そもそも日焼け止めの紫外線防御スペックは、『TPOに合わせるべき』であって、高ければ高い方がいいという訳ではありません。
屋外で長時間活動しない人、スポーツをしない人が、「SPF 50+, PA++++」の最高スペック品を使用する必要などありません。
無駄に肌へ負担をかけるだけですから、日常生活レベルであれば、『SPF 20~30, PA++~+++』で十分です。
『無駄な負担』から肌を守るためにも、紫外線防御スペック(SPF, PA)は、『TPOに合わせて』お選びください。
ある程度の白浮きは許容すべき!
散乱剤配合の日焼け止めコスメは『白浮き』、つまり、塗布後白くなります。
散乱剤は『白色粉体』ですから、塗布後、どうしても白くなってしまうのです。
この『白さ(白浮き)』を避けようと、多くのユーザーが、少量の日焼け止めを薄く塗ろうとします。
今の日焼け止めは、伸びが抜群に良いですから、少量を薄く塗れてしまいます。
しかしこれは、十分な紫外線防御効果が得られない『誤った使用法』ですから、「日焼け止めを塗ったのに焼けてしまった・・・」という『いつの間にか日焼け』の原因となります。
「いつの間にか日焼け」を避けるためにも、日焼け止めは、『たっぷりの量をこまめに塗り直す』必要があります。
『たっぷりの量』を塗る必要がありますから、多少の白浮きは許容すべきです。
白浮きよりも避けねばならないことは、『(いつの間にか)日焼け』です。
日焼け止めを使用後は確実に洗い流すこと!
日焼け止めを使用後は、必ず洗い流すようにして下さい。
世の中には、「洗顔で落とせる」「専用クレンジング不要」など、『洗い流しの良さ』を宣伝する日焼け止めがたくさん存在します。

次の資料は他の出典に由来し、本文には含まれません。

import Literature.Probability.FitznerVanDerHofstad2017.NobleBlocksDoublePrime
import Literature.Probability.FitznerVanDerHofstad2017.NobleBoundsN1IotaCls02
import Literature.Probability.FitznerVanDerHofstad2017.NobleBoundsN1Class00
import Literature.Probability.FitznerVanDerHofstad2017.NobleBoundsN1IotaCls22
import HarnessLib

/-!
# Fitzner–van der Hofstad (2017), §6.1: the class `(a,b) = (0,2)` of (6.4) at `N = 1` with the REPULSIVE middle letter

[FvdH17] = R. Fitzner, R. van der Hofstad, *Mean-field behavior for nearest-neighbor percolation in `d > 10`*,
Electron. J. Probab. **22** (2017), no. 43, arXiv:1506.07977v2; §6.1 proof of Lemma 5.3, "Case `a = 0, b ≥ 2`"
(p. 59, source l.9918–9922): "We note that `u = w ≠ t, z` and obtain `𝓣_{1,1̲,0}(u−z, u+e_ι−z, t−z) ≤ Ā^{ι,0,2}(u,u,z,t)`".

The landed class estimates `NobleBoundsN1Cls02.jointWit_cls_zero_two` / `NobleBoundsN1IotaCls02.jointWitIota_cls_zero_two`
bound the middle piece by the App.-B-typed row `Ā'^{ι,0,2} = δ 𝓣*_{1,1̲,0}` (scalar style: the bond factor `p` times the
marginals of `{v↔t}₁`, `{z ←1→ u}₀`).  This module RE-PROVES the class `(0,2)` — plain and `ι` — with the REPULSIVE
`𝓣_{1,1̲,0}` that §6.1 actually derives, i.e. against the additive family `NobleBlocks.blockAbar''` of
`NobleBlocksDoublePrime` (row `(0,2)` = `δ_{w,u} 𝓣_{1,1̲,0}(−(z−u), e_ι−(z−u), t−u−(z−u))`, `blockAbar''_zero_two`).

Why the repulsive letter is a theorem of the SAME two-level event: `jointWit` reads level `0` through
`offBonds {b₀} (ω 0)`, `b₀ = (u,v)` (every level-`0` witness avoids the pivotal bond; `eraseAt0_preimage_jointWit_inter_clsSet`),
so `p · ℙ^{⊗2}(jointWit ∩ class) = ℙ^{⊗2}({b₀ ∈ ω₀} ∩ jointWit ∩ class)` (`ofReal_mul_piPerc_preimage_eraseAt0`) and the three
middle lines `{z ←1→ u}₀, {u ←1̲→ v}₀, {v ←0→ t}₁` are witnessed DISJOINTLY (pool `![K₀ 0, K₀ 1, K₀ 3, {b₀}]` on level `0`,
the repulsive `K₁ 0` on level `1`); grouped BK (`piPerc_genDisjOccGrouped_tag3_le`) and `piPerc_two_genDisjOcc_le_T` give
`𝓣_{1,1̲,0}(u−z, v−z, t−z)`.  The plain case follows the skeleton of `NobleBoundsN1Class00.jointWit_cls_0_0` with the right
group of class `b = 2` (`mem_openConnGe_two_of_notMem`, `piPerc_end_two_le_blockPE`); the `ι` case is the absorbed
`piPerc_inter_le_prod₃_of_witnessedι₀` (grouping `grpιI₀`) on the part-`I` lines of `NobleBoundsN1IotaCls02` (part `II`
does not meet class `a = 0`).  Statements are given twice: with the middle factor written out (`…_abs`) and against
`blockAbar''` (`…''`, one `simp_rw [blockAbar''_zero_two]` away).  Unconditional, every `d` and `p`; nothing about the landed
`Ā'` statements is used or changed.
-/

noncomputable section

どのような宣伝文句であっても、散乱剤は、容易に毛穴に入り込むことが出来る『超微粒子の粉体』ですから、クレンジング力に優れるクレンジングで落とすことをおすすめします。
最もクレンジング力に優れるのが『オイルクレンジング』です。
例えば、『アテニアスキンクリア クレンズオイル』。
@コスメベストアワード ベストクレンジングで複数年、『第一位』を受賞しているオイルクレンジングです。
おわりに
いかがでしょうか?
敏感肌の方には、吸収剤よりも、肌刺激性が低い『散乱剤配合の日焼け止め』がおすすめです。
ただし、散乱剤配合の日焼け止めであっても、誤った知識の元・誤った使用法では、肌トラブルにつながります。
是非、正しい知識・正しい使用法で、日焼け止めコスメをお選びください。